Every year the federal government is defrauded of billions of taxpayer dollars through the unscrupulous actions of healthcare corporations. In 2010 alone, the healthcare industry constituted $2.5 billion of the total $3 billion in overall government recovery for fraud.[1] And this trend continues. As of the beginning of 2011, 66% of all pending federal whistleblower, or “qui tam,” cases were for healthcare fraud.[2] Considering that healthcare in the United States is a $2.2 trillion industry[3], and its costs continue to rise, the False Claims Act (“FCA”) proves to be a powerful tool for combating healthcare fraud and returning taxpayer money to the government fisc.

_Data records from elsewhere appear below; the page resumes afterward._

import Literature.IUT.HodgeArakelov.BadPrimeGaussianMonoidsProofs4
import Literature.IUT.HodgeArakelov.BadPrimeGaussianMonoidsSyncProofs
import Literature.IUT.HodgeArakelov.TemperedThetaMonoidsProofs3

/-!
# [IUTchII] Cor 3.5 (ii)/(iii): the restriction ISOMORPHISM `Ψ^ι_env ⥲ Ψ_ξ` from Kummer data + theta evaluation —
# GENERIC form (Kummer map `κ : M₀ →* E.H` of ANY monoid of constants, no [AbsTopIII] `AbsTopMonoids` interface),
# instantiable at the genuine record (`κ := h1LimKummerOn 𝒪^▷`); proof-only twin of `…RestrictionIsoKummerProofs.lean`

S. Mochizuki, *Inter-universal Teichmüller theory II*, kurims Dec-2020 manuscript: Cor 3.5 (i) p. 94 ("by restricting
the monoid `Ψ_cns(M^Θ_*)` … one obtains … `Ψ_cns(M^Θ_*) ⥲ Ψ_cns(M^Θ_*)_{⟨|F_l|⟩}` … an isomorphism of monoids"),
(ii) p. 95 ("`Ψ^ι_env(M^Θ_*) ⥲ Ψ_ξ(M^Θ_*)` … isomorphisms of monoids"), (iii) p. 95 ("splitting up to torsion …
`Ψ_ξ = Ψ^×_cns,⟨F_l^⋇⟩ · ξ^ℕ`"), Cor 2.8 (i) p. 82 (restriction to `D^δ_{t,μ_-}` "yields … `θ^t_env`", the Kummer
classes of the theta VALUES), Prop 3.1 (ii) p. 88 (`Ψ_cns := M_TM`, Kummer map of [AbsTopIII] Prop 3.2), Rmk 2.5.1
(i) p. 72 (the theta values `q_v^{j²}`, non-units for `j ≠ 0`) [cite: Mochizuki2012, Cor 3.5 (ii) p.95]. Claim key DISPUTED
(D-0012). PROOF-ONLY companion (abc-iut cell, layer L6, seat abc-iut-w4-d004 gen 2; node **IUTchII:Cor3.5(ii)**,
restriction-ISO clause, sub-DAG row Cor-35.ii.r12; (iii) row Cor-35.iii.r14). NO definition, NO `Prop` fact.
GENERIC TWIN of `BadPrimeGaussianMonoidsRestrictionIsoKummerProofs.lean` (which is stated over abc-iut-L6-t1's
`AbsTopMonoids`): here the constant monoid is ANY commutative monoid `M₀` with an injective Kummer map `κ : M₀ →* E.H`,
`Ψ_cns = κ(M₀)` (abc-iut-w4-d007's generic `kummer_mem_units_iff` / `units_coe_eq_image_isUnit` replace
`mem_units_iff_of_kummer`), so that the clause can be instantiated at the genuine record with `κ := h1LimKummerOn 𝒪^▷`.

abc-iut-w4-d004's `exists_unique_restrictionIso'_thetaMonoid` (Proofs4, the typing of record after RQ7 d017-F1-1)
produces the UNIQUE isomorphism `Ψ^ι_env ⥲ Ψ_ξ` pinned to the restriction from the junction hypotheses
`horb` (`θ^ι_env` one `M^×_TM`-orbit — derived at the produced record in `…RecordOrbitProofs`), `hU`/`hUsurj`
(restriction carries `M^×_TM` label-independently ONTO the units of the labeled copy) and `hinj` (injectivity at one
label). THIS FILE derives `hU`, `hUsurj`, `hinj` for restriction morphisms `R_t : Ψ^ι_env → M` (into any ambient
commutative monoid `M`, e.g. the `G_v`-level cohomology `lim_{J_G} H¹(G_v|_{J_G}, Π_μ)`) from THREE printed inputs,
all DATA/identities of the Kummer/evaluation layer and NOT junction hypotheses of Cor 3.5:
* (K) the Kummer map `κ : M_TM(Π_X(M^Θ_*)) → lim_J H¹` of Prop 3.1 (ii) with `Ψ_cns = κ(M_TM)`, injective
  (GAP-LEDGER G-w4d019-1, as in every file of the family), and the `G_v`-LEVEL Kummer map `κ₀ : M_TM → M`, injective
  ([AbsTopIII] Prop 3.2 (ii) / Kummer theory of MLFs; at the model abc-iut-w4-d007 `kummerHom_injective`);
* (R) restriction of constants: `R_t (κ m) = κ₀ m` for every label — "by restricting the monoid `Ψ_cns(M^Θ_*)` …
  via `Π_{v▶} ↠ G_v`" (Cor 3.5 (i)): the constants are pulled back from `G_v`, so restricting them to a section
  `D_{t,μ_-} ≅ G_v` returns the `G_v`-level class, independently of `t`;
* (E) theta evaluation: `R_t θ = κ₀ (q_t)` for constants `q_t ∈ M_TM` (Cor 2.8 (i): the restricted classes `θ^t_env`
  are Kummer classes of the theta values), with, at ONE label `t₀`, UNIQUE FACTORISATION `M_TM^× × q_{t₀}^ℕ`
  (`q_{t₀}` of positive valuation in `O^▷ ≅ O^× × ℕ`, Rmk 2.5.1 (i): `q_v^{j²}`, `j ≠ 0`).
Results: `exists_eq_kummer_mul_theta_pow` (`Ψ^ι_env = κ(M_TM^×) · θ^ℕ` elementwise), `restriction_eq`,
`restriction_mem_mrange` (every restricted value lies in the labeled copy `κ₀(M_TM) ⊆ M` of the constant monoid),
`restriction_units_diagonal` (= `hU`), `restriction_units_surjective` (= `hUsurj`), `restriction_injective` (= `hinj`),
and `exists_unique_restrictionIso'_ofKummer` — **the restriction isomorphism `Ψ^ι_env ⥲ Ψ_ξ ⊆ ∏_t κ₀(M_TM)` of
Cor 3.5 (ii), UNIQUE, from (K), (R), (E) and `horb` only.** Nothing here asserts a disputed claim or takes a side on
[IUTchIII] Cor 3.12; typed ≠ proved ≠ endorsed.
-/

namespace Literature.IUT.HodgeArakelov

namespace BadPrimeGaussianMonoids

open TemperedThetaMonoids

universe u v w

section KummerJunction

variable {Q : Type u} [Group Q] (E : TemperedThetaMonoids.ThetaEnvData.{u, v} Q) {M₀ : Type*} [CommMonoid M₀]
  (κ : M₀ →* E.H) {T : Type*} {M : Type w} [CommMonoid M] (κ₀ : M₀ →* M) {ι : E.Iota} {θ : E.H}

/-- `M^×_TM = κ(M₀^×)` elementwise (abc-iut-w4-d007's generic `units_coe_eq_image_isUnit`): a unit of the record is the
Kummer class of a unit of the constant monoid. [cite: Mochizuki2012, Prop 3.1 (ii) p.88] -/
theorem exists_unit_eq_of_mem_units (hκ : Function.Injective κ) (hcns : E.constantMonoid = MonoidHom.mrange κ)
    (u : E.H) (hu : u ∈ E.units) : ∃ m : (M₀)ˣ, κ (m : M₀) = u := by
  have h := units_coe_eq_image_isUnit E κ hκ hcns.symm
  have hu' : u ∈ (E.units : Set E.H) := hu
  rw [h] at hu'
  obtain ⟨x, hx, rfl⟩ := hu'
  obtain ⟨m, rfl⟩ := hx
  exact ⟨m, rfl⟩

/-- Conversely the Kummer class of a unit of `M₀` is a unit of the record. [cite: Mochizuki2012, Prop 3.1 (ii) p.88] -/
theorem kummer_unit_mem_units (hκ : Function.Injective κ) (hcns : E.constantMonoid = MonoidHom.mrange κ)
    (m : (M₀)ˣ) : κ (m : M₀) ∈ E.units :=
  (kummer_mem_units_iff E κ hκ hcns.symm (m : M₀)).mpr m.isUnit

/-- `Ψ^ι_env(M^Θ_*) = M^×_TM · θ^ℕ` elementwise, with the units written as Kummer classes of units of `M_TM`
(Prop 3.1 (i)/(ii); abc-iut-w4-d004 `thetaMonoid_eq_splitMonoid_powers` + abc-iut-w4-d007 `units_coe_eq_image_isUnit`).
[cite: Mochizuki2012, Prop 3.1 (i) p.87] -/
theorem exists_eq_kummer_mul_theta_pow_gen (hκ : Function.Injective κ)
    (hcns : E.constantMonoid = MonoidHom.mrange κ) (hθ : θ ∈ E.thetaEnv ι)
    (horb : ∀ θ' ∈ E.thetaEnv ι, ∃ u ∈ E.units, θ' = u * θ) (x : E.thetaMonoid ι) :
    ∃ (m : (M₀)ˣ) (n : ℕ), (x : E.H) = κ (m : M₀) * θ ^ n := by
  have hx : (x : E.H) ∈ splitMonoid E.units (Submonoid.powers θ) := by
    rw [← thetaMonoid_eq_splitMonoid_powers E hθ horb]
    exact x.2
  obtain ⟨u, hu, _, ⟨n, rfl⟩, hux⟩ := (mem_splitMonoid_iff _ _ _).mp hx
  obtain ⟨m, rfl⟩ := exists_unit_eq_of_mem_units E κ hκ hcns u hu
  exact ⟨m, n, hux.symm⟩

/-- Kummer classes of units of `M_TM` lie in `Ψ^ι_env` (`M^×_TM ⊆ Ψ^ι_env`). [cite: Mochizuki2012, Prop 3.1 (i) p.87] -/
theorem kummer_unit_mem_thetaMonoid_gen (hκ : Function.Injective κ) (hcns : E.constantMonoid = MonoidHom.mrange κ)
    (m : (M₀)ˣ) : κ (m : M₀) ∈ E.thetaMonoid ι :=
  units_le_thetaMonoid E ι (kummer_unit_mem_units E κ hκ hcns m)

variable (R : T → (E.thetaMonoid ι →* M)) (q : T → M₀)

/-- The restriction of `κ(m) · θ^n` is `κ₀(m · q_t^n)`: (R) restriction of constants + (E) theta evaluation.
[cite: Mochizuki2012, Cor 3.5 (ii) p.95] -/
theorem restriction_eq_gen (hθ : θ ∈ E.thetaEnv ι)
    (hRκ : ∀ (t : T) (m : M₀) (hm : κ m ∈ E.thetaMonoid ι), R t ⟨κ m, hm⟩ = κ₀ m)
    (hRθ : ∀ t, R t ⟨θ, thetaEnv_subset_thetaMonoid E ι hθ⟩ = κ₀ (q t)) (t : T) (x : E.thetaMonoid ι)
    (m : (M₀)ˣ) (n : ℕ) (hm : κ (m : M₀) ∈ E.thetaMonoid ι)
    (hx : (x : E.H) = κ (m : M₀) * θ ^ n) : R t x = κ₀ ((m : M₀) * q t ^ n) := by
  have hx' : x = ⟨κ (m : M₀), hm⟩ * ⟨θ, thetaEnv_subset_thetaMonoid E ι hθ⟩ ^ n :=
    Subtype.ext (by rw [hx]; rfl)
  rw [hx', map_mul, map_pow, hRκ, hRθ, ← map_pow, ← map_mul]

/-- Every restricted value lies in the labeled copy `κ₀(M_TM) ⊆ M` of the constant monoid (`Ψ_cns(M^Θ_*)_{|t|}`).
[cite: Mochizuki2012, Cor 3.5 (i) p.94] -/
theorem restriction_mem_mrange_gen (hκ : Function.Injective κ) (hcns : E.constantMonoid = MonoidHom.mrange κ)
    (hθ : θ ∈ E.thetaEnv ι) (horb : ∀ θ' ∈ E.thetaEnv ι, ∃ u ∈ E.units, θ' = u * θ)
    (hRκ : ∀ (t : T) (m : M₀) (hm : κ m ∈ E.thetaMonoid ι), R t ⟨κ m, hm⟩ = κ₀ m)
    (hRθ : ∀ t, R t ⟨θ, thetaEnv_subset_thetaMonoid E ι hθ⟩ = κ₀ (q t)) (t : T) (x : E.thetaMonoid ι) :
    R t x ∈ MonoidHom.mrange κ₀ := by
  obtain ⟨m, n, hx⟩ := exists_eq_kummer_mul_theta_pow_gen E κ hκ hcns hθ horb x
  exact ⟨_, (restriction_eq_gen E κ κ₀ R q hθ hRκ hRθ t x m n
    (kummer_unit_mem_thetaMonoid_gen E κ hκ hcns m) hx).symm⟩

/-- **`hU`**: restriction carries each unit `κ(m) ∈ M^×_TM` to the SAME unit `κ₀(m)` of the labeled copy at every
label (label-independence of the restricted constants, Cor 3.5 (i) "independent of `|t|`").
[cite: Mochizuki2012, Cor 3.5 (i) p.94] -/
theorem restriction_units_diagonal_gen (hκ : Function.Injective κ) (hcns : E.constantMonoid = MonoidHom.mrange κ)
    (hθ : θ ∈ E.thetaEnv ι) (horb : ∀ θ' ∈ E.thetaEnv ι, ∃ u ∈ E.units, θ' = u * θ)
    (hRκ : ∀ (t : T) (m : M₀) (hm : κ m ∈ E.thetaMonoid ι), R t ⟨κ m, hm⟩ = κ₀ m)
    (hRθ : ∀ t, R t ⟨θ, thetaEnv_subset_thetaMonoid E ι hθ⟩ = κ₀ (q t)) (u : E.H) (hu : u ∈ E.units) :
    ∃ m' : (MonoidHom.mrange κ₀)ˣ, ∀ t,
      (R t).codRestrict (MonoidHom.mrange κ₀)
          (restriction_mem_mrange_gen E κ κ₀ R q hκ hcns hθ horb hRκ hRθ t) ⟨u, units_le_thetaMonoid E ι hu⟩ =
        (m' : MonoidHom.mrange κ₀) := by
  obtain ⟨m, rfl⟩ := exists_unit_eq_of_mem_units E κ hκ hcns u hu
  refine ⟨Units.map (κ₀.mrangeRestrict : M₀ →* MonoidHom.mrange κ₀) m, fun t => Subtype.ext ?_⟩
  rw [MonoidHom.codRestrict_apply, Units.coe_map, MonoidHom.coe_mrangeRestrict]
  exact hRκ t m _

/-- **`hUsurj`**: every unit of the labeled copy `κ₀(M_TM)` is the restriction of a unit of `M^×_TM` (the same at
every label) — from the injectivity of `κ₀`. [cite: Mochizuki2012, Cor 3.5 (i) p.94] -/
theorem restriction_units_surjective_gen (hκ : Function.Injective κ) (hcns : E.constantMonoid = MonoidHom.mrange κ)
    (hθ : θ ∈ E.thetaEnv ι) (horb : ∀ θ' ∈ E.thetaEnv ι, ∃ u ∈ E.units, θ' = u * θ)
    (hRκ : ∀ (t : T) (m : M₀) (hm : κ m ∈ E.thetaMonoid ι), R t ⟨κ m, hm⟩ = κ₀ m)
    (hRθ : ∀ t, R t ⟨θ, thetaEnv_subset_thetaMonoid E ι hθ⟩ = κ₀ (q t)) (hκ₀ : Function.Injective κ₀)
    (m' : (MonoidHom.mrange κ₀)ˣ) :
    ∃ (u : E.H) (hu : u ∈ E.units), ∀ t,
      (R t).codRestrict (MonoidHom.mrange κ₀)
          (restriction_mem_mrange_gen E κ κ₀ R q hκ hcns hθ horb hRκ hRθ t) ⟨u, units_le_thetaMonoid E ι hu⟩ =
        (m' : MonoidHom.mrange κ₀) := by
  let e₀ : M₀ ≃* MonoidHom.mrange κ₀ :=
    MulEquiv.ofBijective κ₀.mrangeRestrict
      ⟨fun a b hab => hκ₀ (by simpa [MonoidHom.coe_mrangeRestrict] using congrArg Subtype.val hab),
        κ₀.mrangeRestrict_surjective⟩
  let mu : (M₀)ˣ := Units.map (e₀.symm : MonoidHom.mrange κ₀ →* M₀) m'
  refine ⟨κ (mu : M₀), kummer_unit_mem_units E κ hκ hcns mu, fun t => ?_⟩
  have h1 : (R t).codRestrict (MonoidHom.mrange κ₀)
      (restriction_mem_mrange_gen E κ κ₀ R q hκ hcns hθ horb hRκ hRθ t)
        ⟨κ (mu : M₀), units_le_thetaMonoid E ι (kummer_unit_mem_units E κ hκ hcns mu)⟩ = e₀ (mu : M₀) := by
    apply Subtype.ext
    rw [MonoidHom.codRestrict_apply, MulEquiv.ofBijective_apply, MonoidHom.coe_mrangeRestrict]
    exact hRκ t _ _
  rw [h1]
  change e₀ ((e₀.symm : MonoidHom.mrange κ₀ →* M₀) (m' : MonoidHom.mrange κ₀)) = _
  exact e₀.apply_symm_apply _

/-- **`hinj`**: the restriction at a label `t₀` whose theta value `q_{t₀}` admits UNIQUE FACTORISATION
`M_TM^× × q_{t₀}^ℕ` (positive valuation: `q^{j²}`, `j ≠ 0`) is injective on `Ψ^ι_env` — from the injectivity of
the `G_v`-level Kummer map `κ₀`. [cite: Mochizuki2012, Cor 3.5 (ii) p.95] -/
theorem restriction_injective_gen (hκ : Function.Injective κ) (hcns : E.constantMonoid = MonoidHom.mrange κ)
    (hθ : θ ∈ E.thetaEnv ι) (horb : ∀ θ' ∈ E.thetaEnv ι, ∃ u ∈ E.units, θ' = u * θ)
    (hRκ : ∀ (t : T) (m : M₀) (hm : κ m ∈ E.thetaMonoid ι), R t ⟨κ m, hm⟩ = κ₀ m)
    (hRθ : ∀ t, R t ⟨θ, thetaEnv_subset_thetaMonoid E ι hθ⟩ = κ₀ (q t)) (hκ₀ : Function.Injective κ₀) (t₀ : T)
    (hq₀ : ∀ (m m' : (M₀)ˣ) (n n' : ℕ),
      (m : M₀) * q t₀ ^ n = m' * q t₀ ^ n' → n = n' ∧ m = m') :
    Function.Injective ((R t₀).codRestrict (MonoidHom.mrange κ₀)
      (restriction_mem_mrange_gen E κ κ₀ R q hκ hcns hθ horb hRκ hRθ t₀)) := by
  intro x y hxy
  obtain ⟨m, n, hx⟩ := exists_eq_kummer_mul_theta_pow_gen E κ hκ hcns hθ horb x
  obtain ⟨m', n', hy⟩ := exists_eq_kummer_mul_theta_pow_gen E κ hκ hcns hθ horb y
  have hR : R t₀ x = R t₀ y := congrArg Subtype.val hxy
  rw [restriction_eq_gen E κ κ₀ R q hθ hRκ hRθ t₀ x m n (kummer_unit_mem_thetaMonoid_gen E κ hκ hcns m) hx,
    restriction_eq_gen E κ κ₀ R q hθ hRκ hRθ t₀ y m' n' (kummer_unit_mem_thetaMonoid_gen E κ hκ hcns m') hy]
    at hR
  obtain ⟨rfl, rfl⟩ := hq₀ m m' n n' (hκ₀ hR)
  exact Subtype.ext (hx.trans hy.symm)

/-- **IUTchII:Cor3.5(ii)** (kurims p.95) "`Ψ^ι_env(M^Θ_*) ⥲ Ψ_ξ(M^Θ_*)` … isomorphisms of monoids", (iii) "splittings up
to torsion compatible with those of Prop 3.1 (i)": **the restriction ISOMORPHISM of record
(`exists_unique_restrictionIso'_thetaMonoid`) onto the Gaussian monoid `Ψ_ξ ⊆ ∏_t κ₀(M_TM)`, `ξ = (κ₀ q_t)_t`, UNIQUE,
with its junction hypotheses `hU`, `hUsurj`, `hinj` DERIVED** from the Kummer data (K) (`κ`, `κ₀` injective,
`Ψ_cns = κ(M_TM)`), the restriction of constants (R) (`R_t ∘ κ = κ₀`), the theta evaluation (E) (`R_t θ = κ₀ q_t`)
with unique factorisation at one label, and `horb`. [cite: Mochizuki2012, Cor 3.5 (ii) p.95] -/
theorem exists_unique_restrictionIso'_ofKummer_gen (hκ : Function.Injective κ)
    (hcns : E.constantMonoid = MonoidHom.mrange κ) (hθ : θ ∈ E.thetaEnv ι)
    (horb : ∀ θ' ∈ E.thetaEnv ι, ∃ u ∈ E.units, θ' = u * θ)
    (hRκ : ∀ (t : T) (m : M₀) (hm : κ m ∈ E.thetaMonoid ι), R t ⟨κ m, hm⟩ = κ₀ m)
    (hRθ : ∀ t, R t ⟨θ, thetaEnv_subset_thetaMonoid E ι hθ⟩ = κ₀ (q t)) (hκ₀ : Function.Injective κ₀) (t₀ : T)
    (hq₀ : ∀ (m m' : (M₀)ˣ) (n n' : ℕ),
      (m : M₀) * q t₀ ^ n = m' * q t₀ ^ n' → n = n' ∧ m = m') :
    ∃! e : E.thetaMonoid ι ≃*
        gaussianMonoid (fun t => (R t).codRestrict (MonoidHom.mrange κ₀)
          (restriction_mem_mrange_gen E κ κ₀ R q hκ hcns hθ horb hRκ hRθ t)
            ⟨θ, thetaEnv_subset_thetaMonoid E ι hθ⟩),
      ∀ x, ((e x : gaussianMonoid _) : T → MonoidHom.mrange κ₀) =
        MonoidHom.pi (fun t => (R t).codRestrict (MonoidHom.mrange κ₀)
          (restriction_mem_mrange_gen E κ κ₀ R q hκ hcns hθ horb hRκ hRθ t)) x :=
  exists_unique_restrictionIso'_thetaMonoid E hθ horb _
    (restriction_units_diagonal_gen E κ κ₀ R q hκ hcns hθ horb hRκ hRθ)
    (restriction_units_surjective_gen E κ κ₀ R q hκ hcns hθ horb hRκ hRθ hκ₀) t₀
    (restriction_injective_gen E κ κ₀ R q hκ hcns hθ horb hRκ hRθ hκ₀ t₀ hq₀)

/-- The restricted theta value in the labeled copy IS `κ₀ q_t` (the value-profile coordinate `ξ_t`).
[cite: Mochizuki2012, Cor 3.5 (ii) p.94] -/
theorem restriction_theta_coe_gen (hκ : Function.Injective κ) (hcns : E.constantMonoid = MonoidHom.mrange κ)
    (hθ : θ ∈ E.thetaEnv ι) (horb : ∀ θ' ∈ E.thetaEnv ι, ∃ u ∈ E.units, θ' = u * θ)
    (hRκ : ∀ (t : T) (m : M₀) (hm : κ m ∈ E.thetaMonoid ι), R t ⟨κ m, hm⟩ = κ₀ m)
    (hRθ : ∀ t, R t ⟨θ, thetaEnv_subset_thetaMonoid E ι hθ⟩ = κ₀ (q t)) (t : T) :
    ((R t).codRestrict (MonoidHom.mrange κ₀)
        (restriction_mem_mrange_gen E κ κ₀ R q hκ hcns hθ horb hRκ hRθ t)
          ⟨θ, thetaEnv_subset_thetaMonoid E ι hθ⟩ : M) = κ₀ (q t) := by
  rw [MonoidHom.codRestrict_apply]
  exact hRθ t

end KummerJunction

end BadPrimeGaussianMonoids

end Literature.IUT.HodgeArakelov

A. Overview of the False Claims Act

The FCA allows private individuals, or “relators,” to bring a civil suit to recover damages incurred by fraud against the government.[4] The relator brings the action on behalf of the government, and is then entitled to a share in any damage award. An actionable FCA complaint must show that the defendant knowingly, or with deliberate indifference or reckless regard, obtained or retained property or money rightfully belonging to the government.[5] If such fraud can be successfully proven, the defendant is liable to the government for a penalty of “not less than $5,000 and not more than $10,000” per occurrence, in addition to treble damages and costs.[6] In a healthcare context, such as medical over-billing, these penalties may lead to judgments of hundreds of thousands, if not millions, of dollars.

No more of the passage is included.